Trial by media?
Embarrassing news for the BBC, Sky and pretty much every newspaper this morning: another man has been arrested in the Ipswich murders case. This means that the man arrested yesterday – Tom Stevens – the man who’s name, face, myspace, past and private conversations have been spattered across our screens yesterday – might not be guilty.
Of course most of us know that an arrest doesn’t automatically mean guilt. But the 24-hour news networks seem to have forgotten that.
Blanket coverage was given to Stevens’ arrest yesterday. We were told his name (in the public domain because of an interview he gave with the Sunday Mirror, not because the police released it), what he did for a living, and the fact he was a regular client of some of the women murdered.
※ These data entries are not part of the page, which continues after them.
import Mathlib
import Literature.Analysis.FluidPDE.Tao2016AveragedNS.ShiftSetCascadeFlows
import Literature.Analysis.FluidPDE.Tao2016AveragedNS.ShiftSetCascadeFlux
import Summits.NavierStokesRegularity.NavierStokesRegularity.Theorems.TaoLadderRungTwoFlatCertificateGlueBoundsOn
import HarnessLib

/-!
# Certificate glue on a shift set `𝕊`, III: THE EXACT STEP WITH SLACK from a window certificate's landing
  clause (helper for item stmt-NavierStokesRegularity-22987 `FlatGapCertificatesV2`, crux K_A♭ of route
  TaoLadderRungTwoFlat; cell harvest/h2-tao-ladder, p1 g13)

(step₀)/`StepSlackOn` of a format-A♭ certificate: every EXACT `𝕊`-flow on a horizon `τ ≥ c₀` from the
weighted `r`-ball around the reference set `Z` steps — at some `τ₁ ≤ c₀`, with amplitude ratio
`a ≥ (1+ε₀)^{-θ₀}` and slack `(1+σ)a ≤ |S_{i₀,1}(τ₁)|` — into the `ρr`-ball around `Z` (shifted by one shell,
rescaled by `a`), with energies under the epoch envelope throughout `[0, τ₁]`. Here `Z` is the FAT
reference set of a window certificate (theory-1 §27): all states whose window part satisfies the
certificate's `Core`, whose wake lies under `Zb`, which vanish beyond the window and are bounded.

**`exact_flow_step`.** From the all-shell bounds of glue I on `[0, c₀]` (`CertificateGlueOn.exact_flow_bounds`)
and the certificate's LANDING clause (`hland`: crossing time, ratio, slack, a core state `z'` matching the
shifted rescaled window, acceptance of any quiet value in the new top shell, exit bound for the old bottom
shell), the new reference state is `z'` on the window, the landed wake itself behind (distance `0`; it lies
under `Zb` by the exit clause and the STATIC wake-shift inequality
`(1+ε₀)^{θ₀}(Zb_j + r/w_j + D_j) ≤ Zb_{j-1}`), and `0` ahead (the landed quiet tail is within `ρr` by the
STATIC inequality `ν_{k+1}(1+ε₀)^{θ₀} ≤ ρ`).

HONEST FRAMING: Tao-type MODEL lattice flows on a general nearest-neighbour slot-closed shift set
`𝕊 ∌ (1,1,1)`; the certificate's clauses are HYPOTHESES; nothing here is a statement about the Navier–Stokes
equations.
-/

noncomputable section

-- the sub-problem namespace repeats the summit name by design (D-0017)
set_option linter.dupNamespace false

namespace Summit.NavierStokesRegularity.NavierStokesRegularity.Theorems

open Set Filter Topology MeasureTheory intervalIntegral Literature.Analysis.FluidPDE
  Literature.Analysis.FluidPDE.TaoCascade
open Summit.NavierStokesRegularity.NavierStokesRegularity.Theorems.GappedFrontRobustOn

namespace CertificateGlueOn

variable {m : ℕ} {𝕊 : Finset (ℤ × ℤ × ℤ)}

/-- If `(1+ε₀)^{-θ₀} ≤ a` (`1+ε₀ > 0`, `a > 0`) then `x / a ≤ (1+ε₀)^{θ₀} x` for `x ≥ 0`. [folklore] -/
theorem div_le_rpow_mul {ε₀ θ₀ a x : ℝ} (hq : 0 < 1 + ε₀) (ha : 0 < a) (h : (1 + ε₀) ^ (-θ₀) ≤ a)
    (hx : 0 ≤ x) : x / a ≤ (1 + ε₀) ^ θ₀ * x := by
  rw [div_le_iff₀ ha]
  have h1 : 1 ≤ (1 + ε₀) ^ θ₀ * a := by
    calc (1 : ℝ) = (1 + ε₀) ^ θ₀ * (1 + ε₀) ^ (-θ₀) := by
          rw [← Real.rpow_add hq, add_neg_cancel, Real.rpow_zero]
      _ ≤ (1 + ε₀) ^ θ₀ * a := mul_le_mul_of_nonneg_left h (Real.rpow_nonneg hq.le θ₀)
  nlinarith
Other that, the only other fact we were told was that he had been arrested.
Technically, they haven’t broken any contempt of court rules: they haven’t outright said he’s guilty.
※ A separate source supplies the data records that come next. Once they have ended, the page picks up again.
import Summits.CriticalPhenomena.SAWScalingLimit.Theses.SAWLeftRightFKG
import Summits.CriticalPhenomena.SAWScalingLimit.Theses.SAWTotalPositivity
import Summits.CriticalPhenomena.SAWScalingLimit.Theorems.TPToTraversalBound.Negative.TPToTraversalBoundLogic
import Summits.CriticalPhenomena.SAWScalingLimit.Theorems.TPToTraversalBound.Negative.TPToTraversalBoundDeepStart
import Literature.Probability.RandomPlanarGeometry.SAWSideProbability
import Literature.Probability.Percolation.CLE6Proofs
import Literature.Probability.RandomPlanarGeometry.SelfAvoidingWalkProofs
import Literature.Probability.LatticeModels.CellDomainBoundary

/-!
# Disproof work file — crux `FKGToTraversalBound` (stmt-CriticalPhenomena-1878), standing disprover

Route `SAWLeftRightFKG`, sub-problem `SAWScalingLimit`.  The crux is the glue
`FKGToTraversalBound := LeftRightFKG → SAWTraversalBound` (`Iff.rfl`, `iff_imp`): left–right positive
association (PA) of the critical square-lattice SAW chord measure in every simply connected lattice
domain between BOUNDARY-ADJACENT endpoints should give the Aizenman–Burchard hypothesis (H1) for the
chordal critical SAW, for EVERY Dobrushin domain and EVERY endpoint approximation `IsEndpointApprox`.

## Findings (index; numbers, not adjectives)

* **F1 (logic, §1–§2, certified).** `¬ crux ↔ PA ∧ ¬(H1)` (`not_crux_iff`): a disproof of this crux is a
  PROOF of the rank-2 crux `LeftRightFKG` together with a DISPROOF of (H1) = `SAWTraversalBound`
  (stmt-1880, believed true: SLE_{8/3} picture).  The only dropped-hypothesis variant is (H1) itself
  (`WithoutPA`), so no `_false_without_` certificate exists unless (H1) fails.  Conversely `¬ LeftRightFKG`
  closes the crux VACUOUSLY (`of_not_leftRightFKG`) — the standing disprover of r2 (rattack/cdisprove
  stmt-11232: 0 violations at x ≤ 0.3846 in every finite search; corner thresholds
  x₀(L) = x_c + 0.91·L^{-4/3}, Cov(x_c) ≍ +C·L^{-3.35}) is therefore also the cheapest prover of r3.
  The crux is MONOTONE in its hypothesis (`mono_hyp`): any consequence `P` of PA with `P → (H1)` proves it,
  so a prover may (and, by F3, must) replace PA by the sub-family the scheme really consumes.
* **F2 (junk audit of the conclusion).** Identical decl text to `SAWTotalPositivity.SAWTraversalBound`
  (`traversalBound_iff_TP`, `Iff.rfl`), so the sibling disprover's certified audit is IMPORTED, not redone:
  mass ≤ 1 (`law_apply_le_one`), all-δ ↔ eventual (`allMesh_iff`), threshold may dominate any prescribed
  forcing count (`traversalBound_iff_threshold_ge`), deep endpoints are in scope
  (`exists_isEndpointApprox_deepStart`: ball(a_δ, √δ) ⊆ D for δ ≤ 1/16).  Nothing exploitable; (H1) is a
  faithful AB99 (1.3) with shell-dependent threshold.
* **F3 (NEW — the hypothesis cannot be instantiated where the conclusion still bites; §3–§4,
  certified + computed).**  The scheme's step (i) ("the future after the j-th traversal is an x_c-SAW
  in the slit domain from a boundary-adjacent tip, exactly r2's setting") is FALSE IN SCOPE:
  (a) `LeftRightFKG` requires BOTH endpoints lattice-adjacent to the boundary walk `C`; the conclusion
  ranges over endpoint approximations whose start AND end sit at depth √δ/δ → ∞ lattice units
  (`exists_isEndpointApprox_deepStart`, mirrored).  For such approximations NO conditional chord
  ensemble (time 0; after "conditioning on the first step" = punctured domain; after any finite past =
  floating slit) has a boundary-adjacent TARGET, and — weight-free, at EVERY fugacity — its left–right
  poset has several maximal chords, which kills the PA inequality outright
  (`not_PAClause_of_two_maximal`: A = {m₁}, B = {m₂} are up-closed, w(A)w(B) > 0 = w(univ)·w(∅)).
  Exact enumeration (this folder job1/lrposet.py + paircov.py, pure-python exact integer polynomials;
  order = height-vector dominance, the exact reading of the typed `le`, agreeing with rattack-11232):
  BOTH-DEEP carriers — 5×5 box a=(2,2), b=(3,3): 3762 chords, 7 maximal / 7 minimal; a=(1,1), b=(3,3):
  6/6; punctured 5×5∖{(1,1)} (first-step conditioning of a deep start), tip a=(2,1) → deep b=(3,3): 1065
  chords, 4/3; DOUBLE puncture (first- AND last-step conditioning, both tips adjacent to their floating
  1-vertex pasts) 5×5∖{(1,1),(3,3)}, (2,1)→(3,2): 2/2 and (1,2)→(2,3): 2/2; 5×5∖{(1,2),(3,2)},
  (2,2)→(3,3): 2/1; 6×5∖{(1,2),(4,2)}, (2,2)→(3,2): 3/3; 6×6∖{(2,2),(3,3)}, (2,1)→(4,3): 24888 chords,
  8/4 — so NO conditioning device yields a positively associated carrier when both marked points are deep;
  the pairwise face-event scan shows the failure directly (2–17 pairs of DISJOINT up-events of positive
  mass, normalised covariance −1, at x = 10/27, x̂_c, 10/26).  CONTROLS (r2-admissible: boxes ≤ 5×4 all
  shown, boundary slits with tip start; and holes WITH boundary-adjacent endpoints, 5×5∖{(1,1),(3,3)},
  (1,0)→(4,3)): unique top/bottom and 0 negative pairs, min normalised pair covariance at x̂_c between
  1.3·10⁻⁵ and 5.2·10⁻² (holes: 5.6·10⁻³).  ONE-DEEP carriers (interior target only; punctured or
  floating-slit start with boundary target; 9 instances to 5×5): unique top/bottom and 0 negative pairs of
  435–703, but margins down to 2.6·10⁻¹⁰ (5×5, (0,0)→(2,2), x = 10/27) — pairwise PA survives there, so the
  target-free extension `LeftRightFKGFreeTarget` (§4) is CONSISTENT with all data and is exactly what a
  one-deep endpoint approximation would need; it is not supplied by r2.  Larger instances (6×6, 7×6;
  numpy covariance matrices) run as kit job j008707 (queued at publication; results auto-attach to the item).
  (b) Even with a boundary target, the conditional domains of a deep START are not in r2's class:
  `{z | wind(C,z) ≠ 0}` has simply connected components (the trace of `C` is connected), so its lattice
  vertex set has no floating holes, whereas Ω_δ ∖ {a_δ} (the planner's "condition on the first step")
  has one — CERTIFIED: `noFloatingHoles` and `not_presentable_of_enclosed` (§6).
  (c) For a general Jordan `D`, `discreteDomainGraph D.carrier δ` need not be an INDUCED subgraph of ℤ²
  (mesh edges are dropped when `[δx,δy] ⊄ closure D`), while every r2 domain is induced (a primal
  boundary walk cannot separate two adjacent off-trace sites) — a second class mismatch, harmless for
  smooth `D` and small δ, live for oscillating prime ends.
  UPSHOT for planners/provers: the typed r3 contains an (H1)-fragment — shells around deep marked
  points, ratio ρ/R down to √δ — on which its hypothesis is silent and its natural extension is false;
  that fragment needs interior/whole-plane return estimates for the critical SAW (3 legs: x₃ − x₁ = 3/2
  < 2, so k ≥ 4 there; sibling F2 v), for which this route names no tool.  STATEMENT-LEVEL by-product
  (for the auditor, not this seat's to fix): Duminil-Copin–Smirnov 2012 p. 7 (arXiv:1007.0575, read this
  session, the sentence before Conjecture 1) take "a_δ and b_δ to be the vertices of Ω_δ CLOSEST to a and b";
  `SAW.IsEndpointApprox` admits any depth with mesh points → a, b, so the typed conjunct `SAWScalingLimit` is
  STRONGER than the printed Conjecture 1 exactly on the deep-endpoint fragment.  Minimal honest repairs:
  (R1) restrict `IsEndpointApprox` in `SAWTraversalBound`/`FKGToTraversalBound` to lattice-boundary
  endpoints (a_δ, b_δ ∈ meshBoundary) AND add a separate item "deep-endpoint reduction" (convergence for
  boundary approximations ⇒ for all approximations — itself needing tightness near deep starts); or
  (R2) strengthen the hypothesis to a PA statement for tip-to-ARBITRARY-target chords in slit domains
  with floating slits — whose weight-free consistency (unique top) is confirmed above but whose truth
  at x_c is untested beyond j008707.
* **F4 (why the mechanism also resists a cheap kill at boundary endpoints).** The informal engine
  "PA + D₄ + Kesten u_T ≤ 1 ⇒ unforced annulus crossing ≤ 1 − ε uniformly in the past" (KS17 Condition
  G2 for SAW) is NOT refuted by corridor energetics: by KS17 Def. 2.2 (arXiv:1212.6215v3 p.9, read) an
  unforced component of A ∩ U_τ touches at most one boundary arc of the slit domain, so the region
  behind its inner arc is a dead-end pocket; every configuration I built in which the SAW's only wide
  route dives to radius ρ turned out to make the component touch both arcs (forced) or the annulus thin
  (R/ρ ≈ 1).  G2 for SAW stays open (KS17 §4 verifies it for FK/percolation/HE/LERW only; for LERW via
  quads whose far side is a dead end, Prop. 4.11/Thm 4.12, p.27–28) — consistent, unproved, and not
  attackable by a finite computation I can see.
* **Literature.** KS17 (arXiv:1212.6215v3) pp. 4, 9–11, 25–28 read this session (Def. 1.1/2.2, Cond.
  G2/C2, Remark 2.10, §4.2 percolation, §4.4 LERW, §4.5 UST fails G2).  No print on PA or RSW for SAW
  (groundings g27-3/13/18 concur: KST2023 Thm 1, DGPS17 Prop 8 are configuration-measure statements).

* **CYCLE 2 (gen 2, 2026-08-16) — F5–F9, §8–§10.**  F5 (STRUCTURE, paper theorem §8): on every
  ADMISSIBLE carrier `≼` is exactly facewise crossing dominance and the chord poset has a TOP and a BOTTOM
  (loop-erased outer facial walk; argmax-region/Stokes argument) ⇒ the weight-free two-maximal kill of §3 never
  fires in r2's class (`maximal_unique_of_top`), kissing corners break only `∨/∧`; F3's multiple maxima are
  precisely the failure of `a, b ∈ ∂F∞`.  §9 (certified): the repair R1 typed — `SAWTraversalBoundBdry`,
  `FKGToTraversalBoundBdry`, `DeepEndpointReduction`, `crux_iff_split` (crux ⟺ R1-crux ∧ (PA → reduction)), and
  `exists_isEndpointApprox_not_bdryApprox`: the R1 class provably omits an admissible approximation of the disc
  (`not_mem_meshBoundary_of_ball_subset` + sibling deep start), so every surviving engine proves at best the
  R1-crux.  LANDED as `Theorems/FKGToTraversalBound/Negative/R1Split.lean` (p82017, commit f1ac4d4b37c0; planners
  may import `Negative.SAWTraversalBoundBdry` / `Negative.DeepEndpointReduction` verbatim as the two repair items).
  `Negative/FreeFalse.lean` (unconditional `¬ LeftRightFKGFree` transported from the r2-disprover's certified
  double spiral, + `free_chain`) is written in the session folder and files as soon as the farm has built
  `LeftRightFKG.Negative.WithoutBoundaryAdjacency`.  §10 (computed, exact rationals): F6 one-deep-target PA HOLDS on all 206 box carriers ≤ 6×6 (N ≤ 1.03·10⁶ chords)
  with margins `10⁻⁸ → 4·10⁻¹⁵`, top/bottom unique (also on 9 000+ random one-defect carriers); F7 floating-past + boundary
  target: PA holds (`10⁻⁷…10⁻¹³`), the obstruction there is RSW not association; F8 two winding defects (both
  deep — PROVED by the r2 disprover, supersedes `TwoMaxFree`; or floating past + deep target — NEW, 3 instances):
  PA false weight-free; F9 the defect-count pattern and what repair (R2) would and would not buy.

## Sections
§1 logic · §2 load-bearing · §3 the PA clause abstractly; two maximal chords kill it (certified) ·
§4 the mutated hypotheses `LeftRightFKGFree` / `LeftRightFKGFreeTarget` and their status ·
§5 imported junk audit of (H1) (sibling, certified) · §6 no floating holes (certified) ·
§8 F5 structure: top/bottom on admissible carriers (paper proof + certified corollaries) ·
§9 R1 typed + certified deep-fragment member · §10 computed PA status off the R1 class (F6–F8) ·
Targets (none assigned; triage stub kills listed) · §7 near-misses (none).
-/

namespace Summit.CriticalPhenomena.SAWScalingLimit.Cruxes.FKGToTraversalBound.Disproof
But the extent of the coverage — the helicopters above Stevens’ house, the reporters outside the front door, the speculation about his life — all give the suggestion that the arrest was hugely significant – i.e. the police have got their man.
And on top of that, the BBC pulled out their trump card yesterday morning. A background interview that Stevens gave to Radio 1 reporter Trudi Barber (of Pete Doherty assault fame) was unveiled to get one over Sky News.
“The interview was for background purposes” we were told, “…but we’ve decided to play it anyway.”
If you promise not to broadcast an interview (before the interview takes place) then you don’t do it. It’s a bit like naming a source when you’ve promised not to.
As Chris Doidge said on his blog yesterday: “the competition between News 24 and Sky News has become so ridiculous that they dare not move away from the story in case they are a nano-second behind the other.”
The press and broadcasters have overstepped the mark on this story. The Sunday Mirror article put the police under immense pressure to arrest Stevens, regardless of their own investigations. The BBC and Sky have given so much air time to the arrest that the investigation could be severely damaged:
If he’s charged, he can easily claim the trial’s been prejudiced by the media; if he’s not charged, it wouldn’t surprise me if his lawyer gave some news editors a call.
Whoops?
So, after yesterday’s media frenzy, someone else has been arrested in connection with the Ipswich murders. Strangely enough, however, the media are being a bit more restrained this time, as the name/picture/MySpace address of this suspect aren…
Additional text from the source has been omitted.